_Exercise_
Your answer is the lines below, exactly, from the one that contains "previous ceiling by" through the one that contains "the landed bridge", both included.

_Data records_

import Summits.NavierStokesRegularity.FluidComputer.PalasekTowerEpisodes
import Summits.NavierStokesRegularity.FluidComputer.PalasekTowerLedger

/-!
# The episode split of Palasek's Step 2, RE-PINNED after the K-probe (K1R / K2R), with the assembly

Cell `ns-blowup`, seat `ns-blowup-lean` (g2); companion of `PalasekTowerEpisodes.lean` (p404510) and
`PalasekTowerKelvinLedger.lean`. LABEL: E-C typing (KERNEL). WHAT THIS IS NOT: not Navier–Stokes
evidence, not a construction — two open `Prop`s re-typed so that the refuter's calibration junk
fails them, and the (proved) bookkeeping around them. Nothing is asserted or inhabited here.

## Why a re-pin (refuter g8 K-PROBE «EpisodeRealisation», HOME/refuter/KPROBE-EPISODES.md; referee CONCUR)

The split `EpisodeBase` (K1) / `EpisodeInduction` (K2) of p404510, read literally, is killed twice:
(K-A) K1 is inhabited by a PRESCRIBED VELOCITY `u = a(t)·V(x/L)` (rigidly rotating cut-off core, slowly
spun up inside the visibility window, dilated by `L → ∞` so that `(V·∇)V/L` and `νΔV/L²` leave the
residual force), because `gap` is strict only, `c₄ = c₁` is admissible and `radius` is free; (K-B) K2
quantifies over EVERY schedule and stage, so the same junk `S₀` (level 1 inhabited, level 2 empty by
forced uniqueness `hU` + the floor `c₁Y₂ > c₁Y₁`) gives `hU → ¬ K2`. Repairs asked: (R-a) a
QUANTITATIVE pin "the admissible force cannot supply the jump"; (R-b) SCALE pins (strain floor);
(R-c) Kelvin-ledger pins (margin register — not typed here, note at `Margins.withStrain`); (R-d) K2
must not be refutable by foreign junk schedules.

## What this file types (NO new structure, NO edit of a landed file)

* §1 `Schedule.Pins S Λ θ` (R-a, R-d): the IMPULSE pin
  `Λ · c₄ · Y_k · (τ_{k+1} - τ_k) ≤ c₁ Y_{k+1} - c₂ Y_k` for every `k` — over the WHOLE growth interval
  (not only the visibility window) an admissible force (`push_small : ‖f‖ ≤ c₄ Y_k`) can change any
  fluid particle's velocity by at most `1/Λ` of the jump of the maximal speed that the floors and
  ceilings demand — and the SEPARATION pin `θ · c₂ · Y_k ≤ c₁ · Y_{k+1}` (each level multiplies the
  previous ceiling by at least the registered factor `θ`). `Λ`, `θ` are numbers the route registers
  (the refuter asked `Λ ≥ 3`; `θ > 1`), plus CONFINEMENT of datum and force to the ball `B̄(0, radius)`
  (no far-field passengers in a schedule). With `c₂ ≥ c₁` (forced by any stage, `Stage.c₁_le_c₂`) the
  separation pin costs `N_k^{(b-1)(β-1)} ≥ θ` at EVERY level (`TowerRates.Y_succ`), in particular
  `N₀^{(b-1)(β-1)} ≥ θ`: at `b = 11/10`, `β = 23/10` this is `N₀ ≥ θ^{100/13}` (`N₀ ≥ 207` for
  `θ = 2`); `TowerRates.canonical` (`N₀ = 2`, `Y₁/Y₀ = 2^{0.13} ≈ 1.094`) carries NO `θ ≥ 1.1` — the
  K-probe's table §C ("super-lacunarity has not started") in one line. A wide-base record
  `TowerRates.wide` (`N₀ = 256`) is supplied with `2 · Y_k ≤ Y_{k+1}` proved (`TowerRates.wide_sep`).
* §2 `Margins.withStrain m` (R-b): the margin transformer adding the STRAIN FLOOR
  `∃ x ∈ B̄(0, radius), c₁ · A_j ≤ ‖∇u(τ_j)(x)‖` for every grown level `j ≤ k` (same constant `c₁`:
  a velocity `c₁ Y_j = c₁ A_j / N_j` living at scale `1/N_j`). A dilated blob `a(t)V(x/L)` with
  `a(τ_j)·max|V| ≤ c₂ Y_j` then needs `L ≤ c₂ ‖∇V‖_∞ / (c₁ max|V| · N_j)`: the dilation lever of
  (K-A) is gone, and `push_small` sees `ν a ‖ΔV‖/L²` and `a²(V·∇)V/L` undiluted.
* §3 K1R `EpisodeBasePinned ν R Λ θ m := ∃ S, S.Pins Λ θ ∧ Nonempty (Stage ν R S (withStrain m) 1)`
  and K2R `EpisodeInductionPinned ν R Λ θ m := ∀ S, S.Pins Λ θ → ∀ k ≥ 1, ∀ s : Stage … k, ∃ s'`.
  (R-d): K2R is VACUOUS on every un-pinned schedule, and on a pinned one it can only be attacked
  through a genuine pinned, strained stage — the calibration object `S₀` must now FAIL `Stage … 1`
  (refuter re-probe; the typist's arithmetic is in the two bullets above). What K2R still says
  beyond "heredity of the object K1R produces" is said openly: heredity ROBUST against every
  admissible force, i.e. one of impulse `≤ (jump)/Λ` per interval — `Λ` is the filer's dial.
* §4 THE ASSEMBLY `nonempty_realisation_of_episodesPinned : K1R → K2R → Nonempty (Realisation ν R)`,
  PROVED from the landed `Realisation.ofEpisodes`, and `palasekStep2_of_episodesPinned` (all
  viscosities; the one-viscosity form lives in the Theorems-side assembly module, via
  `palasekStep2_of_realisation`); with the landed bridge
  `navierStokesBreakdownR3_of_step2` this reaches Fefferman's (C) modulo W21′ exactly as before.
* §5 DIRECTIONS OF THE REPAIR, kernel-visible: `EpisodeBasePinned → EpisodeBase (withStrain m)` (K1
  strengthened), `EpisodeInduction (withStrain m) → EpisodeInductionPinned` (K2 weakened); monotonicity.

References: S. Palasek, arXiv:2605.13827 §3.3, §4 [cite: Palasek2026ElementaryModel, §3–§4];
C. L. Fefferman, Clay problem description, (C) [cite: FeffermanClay2006, (C)].
-/

noncomputable section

_Expected answer_
  previous ceiling by at least the registered factor `θ`). `Λ`, `θ` are numbers the route registers
  (the refuter asked `Λ ≥ 3`; `θ > 1`), plus CONFINEMENT of datum and force to the ball `B̄(0, radius)`
  (no far-field passengers in a schedule). With `c₂ ≥ c₁` (forced by any stage, `Stage.c₁_le_c₂`) the
  separation pin costs `N_k^{(b-1)(β-1)} ≥ θ` at EVERY level (`TowerRates.Y_succ`), in particular
  `N₀^{(b-1)(β-1)} ≥ θ`: at `b = 11/10`, `β = 23/10` this is `N₀ ≥ θ^{100/13}` (`N₀ ≥ 207` for
  `θ = 2`); `TowerRates.canonical` (`N₀ = 2`, `Y₁/Y₀ = 2^{0.13} ≈ 1.094`) carries NO `θ ≥ 1.1` — the
  K-probe's table §C ("super-lacunarity has not started") in one line. A wide-base record
  `TowerRates.wide` (`N₀ = 256`) is supplied with `2 · Y_k ≤ Y_{k+1}` proved (`TowerRates.wide_sep`).
* §2 `Margins.withStrain m` (R-b): the margin transformer adding the STRAIN FLOOR
  `∃ x ∈ B̄(0, radius), c₁ · A_j ≤ ‖∇u(τ_j)(x)‖` for every grown level `j ≤ k` (same constant `c₁`:
  a velocity `c₁ Y_j = c₁ A_j / N_j` living at scale `1/N_j`). A dilated blob `a(t)V(x/L)` with
  `a(τ_j)·max|V| ≤ c₂ Y_j` then needs `L ≤ c₂ ‖∇V‖_∞ / (c₁ max|V| · N_j)`: the dilation lever of
  (K-A) is gone, and `push_small` sees `ν a ‖ΔV‖/L²` and `a²(V·∇)V/L` undiluted.
* §3 K1R `EpisodeBasePinned ν R Λ θ m := ∃ S, S.Pins Λ θ ∧ Nonempty (Stage ν R S (withStrain m) 1)`
  and K2R `EpisodeInductionPinned ν R Λ θ m := ∀ S, S.Pins Λ θ → ∀ k ≥ 1, ∀ s : Stage … k, ∃ s'`.
  (R-d): K2R is VACUOUS on every un-pinned schedule, and on a pinned one it can only be attacked
  through a genuine pinned, strained stage — the calibration object `S₀` must now FAIL `Stage … 1`
  (refuter re-probe; the typist's arithmetic is in the two bullets above). What K2R still says
  beyond "heredity of the object K1R produces" is said openly: heredity ROBUST against every
  admissible force, i.e. one of impulse `≤ (jump)/Λ` per interval — `Λ` is the filer's dial.
* §4 THE ASSEMBLY `nonempty_realisation_of_episodesPinned : K1R → K2R → Nonempty (Realisation ν R)`,
  PROVED from the landed `Realisation.ofEpisodes`, and `palasekStep2_of_episodesPinned` (all
  viscosities; the one-viscosity form lives in the Theorems-side assembly module, via
  `palasekStep2_of_realisation`); with the landed bridge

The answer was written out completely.